### Records ###

import Summits.ABC.IUTFork.Conditional.HexHullThresholdGenuine
import Summits.ABC.IUTFork.Cor312LicenceTripleUnconditional
import HarnessLib

/-!
# The hull licence at the `K`-level datum of an abc triple REFUTED from ONE failing hull cell at a tame pole of PINNED local type
# («W:TRIPLE-HULLCELL-SOCKET», negative twin of abc-iut-W-row-1's `WRow.licence_triple_unconditional`)

PROOF-ONLY file (D-0012; 0 definitions, 0 `Prop` facts, no instance) of the abc-iut cell — D-0079 RESCUE sub-cell R-W «WINDOW Θ-SIDE
INEQUALITY», seat abc-iut-w5-d009 (gen 14), row «W:GAP-1019». It is the NEGATIVE-side socket matching abc-iut-W-row-1's positive socket
`WRow.licence_triple_unconditional` (`Cor312LicenceTripleUnconditional`, p485974): abc-iut-rh-typ-4's engine
`RH.HullThresholdExactRefute.not_licence_settingPrVolSharp_of_not_hullCell` (p462895; over abc-iut-w4-d036's U2-LICENCE-WRAPPER
`licence_settingPrVolSharp_iff_shellRadii_of_realises`, p460573) read at the `K`-level pilot datum `pilotDataOfK T.D T.K` of a genuine
Θ-volume datum `T` over the Frey–Legendre point `ratPoint (a/c)` of an abc triple, at ONE bad fibre point `x₀ | p` over a pole prime
`p ∣ abc`, `p ∉ {2, l}`, whose local type is PINNED by hypothesis (`e(K_{x₀}/ℚ_p) = e₀`, `p ∤ e₀`): the pattern of abc-iut-rh-typ-4's
`GenuineK.not_pilotKummerCompatHull_lamSeven_of_not_hullCell` (`HexHullThresholdGenuine`, HEX datum) transported to abc triples with the
triple plumbing of abc-iut-W-row-1 / W-row-2 / w4-d026 (`Cor312Prov.norm_chosenQIdele_le_rpow_of_ratPoint'` badness,
`Cor22.ord_jInv_ratPoint_triple_eq`, `Cor312Prov.qPilot_pilotDataOfK_eq_of_ord_rat`). TAKES NO SIDE on [IUTchIII] Cor. 3.12
(S. Mochizuki, *Inter-universal Teichmüller theory III*, Cor. 3.12 p. 173–174; Step (xi-f) p. 184) or on any author; «refuted as typed» ≠
«refuted in print».

WHAT IS PROVED (namespace `Summit.ABC.IUTFork.Conditional`):
* **`WRow.not_licence_triple_of_not_hullCell`** — abc triple `(a, b, c)`, ANY level `l`, a genuine Θ-volume datum `T` at `(ratPoint (a/c), l)`,
  a pole prime `p ∣ abc` with `p ≠ 2, l`, natural numbers `e₀, P, i, a₀` with: every fibre point `x₀ | p` has `e(K_{x₀}/ℚ_p) = e₀`,
  `p ∤ e₀` (tame type), `e₀·v_p(abc) = l·P` (so `P_q(x₀) = P`), `i + 1 ≤ l⋆`, `a₀` the turning point of `e₀`
  (`p^t(p−1) < e₀` for `t < a₀`, `e₀ ≤ p^{a₀}(p−1)`), and the closed-form column of R-H row 4 FAILS:
  `¬ HullCell e₀ P (i+1) (⌊e₀/(p−1)⌋+1) (p^{a₀} − a₀·e₀)` — THEN for EVERY pair of realising Θ- and q-ideles abc-iut-c312-1's
  `Thm311ToCor312.Licence` FAILS at abc-iut-c312-7's `settingPrVolSharp (pilotDataOfK T.D T.K) …`.
* **`WRow.not_exists_qPinned_and_hull_triple_of_not_hullCell`** — hence branch C's per-datum antecedent «∃ ρ qK, QPinned ∧
  PilotKummerCompatHull» FAILS there (any columns), the binder shape of the window certificates (`hSHw`/`hSHwBad`, p453137 / p450130).
(The instance shape at the CHOSEN realising ideles — `LatticeSituation.ofShells …`, pinned reading — follows per row from the first theorem
and abc-iut-c312-1's `licence_of_pilotKummerCompatHull`; see the row files `Conditional/WRowFrey…Gap…`.)
WHY the three local inputs hold BY NAME at `x₀`: the inner radius of `log_p(𝒪^×_{K_{x₀}})` is `≥ p^{−(⌊e₀/(p−1)⌋+1)/e₀}`
(`HexHullThreshold.rpow_le_norm_of_innerRadius`, abc-iut-S1's `pBall_subset_logUnits_of_lt`), the outer radius is `≤ p^{−(p^{a₀} − a₀e₀)/e₀}`
(`HexHullThreshold.norm_le_rpow_of_mem_logUnits_turning`, abc-iut-rp-x2's sharp envelope), and the different of the tame-type `K_{x₀}` is
`(e₀−1)/e₀` (`differentOrd_eq_of_not_dvd`, `differentOrd_le_differentOrd_dFac`). Compared with the [LIN]/[ED] engines (p438886 / p464182) the
column keeps the floor and the EXACT envelope exponent `min_t(p^t − t·e)` instead of print's `b_e ≤ B − 1/e`, which is what decides rows with
`30·l > p^B(p−1)` at large `B` (the R-W numerics lead's «gap» rows between the [LIN] band and the inhabited certificate).
READING (neutral; numbers, not adjectives): a sufficient condition for the per-datum S_H object to FAIL at the data of the class
`(ratPoint (a/c), l)` WITH THE STATED LOCAL TYPE AT `p`; admissibility / Szpiro-badness / (P6) / NON-EMPTINESS of that sub-class are NOT
claimed. HONEST SCOPE: OUR sharp containers (Θ-regions constant in `m`) and Dupuy–Hilado's typed (Ind1)/(Ind2); STRONGER-THAN-PRINT hull
reading; nothing about the printed inequality, the number-level corollary or any author's intended hull; typed ≠ proved; instantiated ≠
endorsed; no abc claim.
[cite: Mochizuki2012, IUTchI Def. 3.1 (b),(c) pp. 61–62, Ex. 3.2 (iv) p. 71; IUTchIII Cor. 3.12 Step (xi-f) p. 184; IUTchIV Prop. 1.1 p. 9, Prop. 1.2 (i)(ii) p. 10, Cor. 2.2 (ii) proof (P5) p. 46]
[cite: DupuyHilado2025, §3.3, §3.4, §4.9, §4.12] [cite: NeukirchANT1999, Ch. II (5.5)–(5.7)] [cite: SerreLocalFields1979, Ch. III §6 Prop. 13]
[cite: SilvermanAEC2009, Prop. III.1.7(b)] [claim: Mochizuki2012, status: disputed] for every IUT sentence.
-/

noncomputable section

open Set Function Metric NumberField IsDedekindDomain

namespace Summit.ABC.IUTFork.Conditional

open Thm311 Thm311.Real Cor312 Cor312Vol Cor312Prov Literature.IUT.LogThetaLattice Literature.IUT.LogVolume
  Literature.IUT.HodgeTheaters Literature.IUT.LogVolume.Cor22 Literature.IUT.LogVolume.ThetaData
open Literature.NumberTheory.NumberFields Literature.NumberTheory.GaloisRepresentations.Ultrametric
open Literature.NumberTheory.DiophantineGeometry Literature.NumberTheory.DiophantineGeometry.GenEll
open Summit.ABC.IUTFork.Repair.RH.HullThresholdExact Summit.ABC.IUTFork.Repair.RH.HullThresholdExactRefute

###

* _Task description_
Extract from the listing above the lines between the line containing "negative twin of" and the line containing "PROOF-ONLY file (D-0012;", keeping both of those lines. Output nothing else.

* _Answer box_
# («W:TRIPLE-HULLCELL-SOCKET», negative twin of abc-iut-W-row-1's `WRow.licence_triple_unconditional`)

PROOF-ONLY file (D-0012; 0 definitions, 0 `Prop` facts, no instance) of the abc-iut cell — D-0079 RESCUE sub-cell R-W «WINDOW Θ-SIDE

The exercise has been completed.